(Stored entries)
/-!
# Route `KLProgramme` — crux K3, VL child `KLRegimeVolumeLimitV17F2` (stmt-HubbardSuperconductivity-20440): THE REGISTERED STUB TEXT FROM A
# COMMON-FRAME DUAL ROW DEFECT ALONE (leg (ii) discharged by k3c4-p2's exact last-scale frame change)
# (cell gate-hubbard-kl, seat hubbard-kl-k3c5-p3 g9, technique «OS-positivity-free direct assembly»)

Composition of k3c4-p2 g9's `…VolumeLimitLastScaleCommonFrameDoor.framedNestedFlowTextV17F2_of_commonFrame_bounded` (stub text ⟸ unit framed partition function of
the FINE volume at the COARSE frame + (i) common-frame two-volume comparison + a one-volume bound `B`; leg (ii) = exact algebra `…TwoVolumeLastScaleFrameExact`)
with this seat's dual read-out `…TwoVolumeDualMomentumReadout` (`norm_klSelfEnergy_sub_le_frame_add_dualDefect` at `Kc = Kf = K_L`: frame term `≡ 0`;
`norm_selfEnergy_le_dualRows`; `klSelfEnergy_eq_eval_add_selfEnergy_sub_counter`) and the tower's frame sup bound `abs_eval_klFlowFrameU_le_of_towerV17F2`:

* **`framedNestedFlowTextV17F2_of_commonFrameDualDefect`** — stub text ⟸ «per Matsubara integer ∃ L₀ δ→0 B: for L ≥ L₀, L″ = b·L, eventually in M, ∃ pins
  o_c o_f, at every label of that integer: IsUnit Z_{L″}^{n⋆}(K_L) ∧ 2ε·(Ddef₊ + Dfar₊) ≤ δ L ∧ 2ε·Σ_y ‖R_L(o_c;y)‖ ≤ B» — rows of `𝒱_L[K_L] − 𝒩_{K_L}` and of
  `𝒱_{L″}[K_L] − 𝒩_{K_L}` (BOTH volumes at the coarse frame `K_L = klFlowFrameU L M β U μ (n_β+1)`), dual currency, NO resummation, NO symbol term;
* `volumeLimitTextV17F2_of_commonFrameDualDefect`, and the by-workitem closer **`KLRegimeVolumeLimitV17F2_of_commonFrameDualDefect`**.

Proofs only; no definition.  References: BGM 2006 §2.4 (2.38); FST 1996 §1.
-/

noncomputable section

-- What you need to do --
Reproduce exactly the stretch of lines that starts at the one containing "o_c o_f, at" and ends with the final line of the data, including both ends and nothing more.

-- Response --
  o_c o_f, at every label of that integer: IsUnit Z_{L″}^{n⋆}(K_L) ∧ 2ε·(Ddef₊ + Dfar₊) ≤ δ L ∧ 2ε·Σ_y ‖R_L(o_c;y)‖ ≤ B» — rows of `𝒱_L[K_L] − 𝒩_{K_L}` and of
  `𝒱_{L″}[K_L] − 𝒩_{K_L}` (BOTH volumes at the coarse frame `K_L = klFlowFrameU L M β U μ (n_β+1)`), dual currency, NO resummation, NO symbol term;
* `volumeLimitTextV17F2_of_commonFrameDualDefect`, and the by-workitem closer **`KLRegimeVolumeLimitV17F2_of_commonFrameDualDefect`**.

Proofs only; no definition.  References: BGM 2006 §2.4 (2.38); FST 1996 §1.
-/

noncomputable section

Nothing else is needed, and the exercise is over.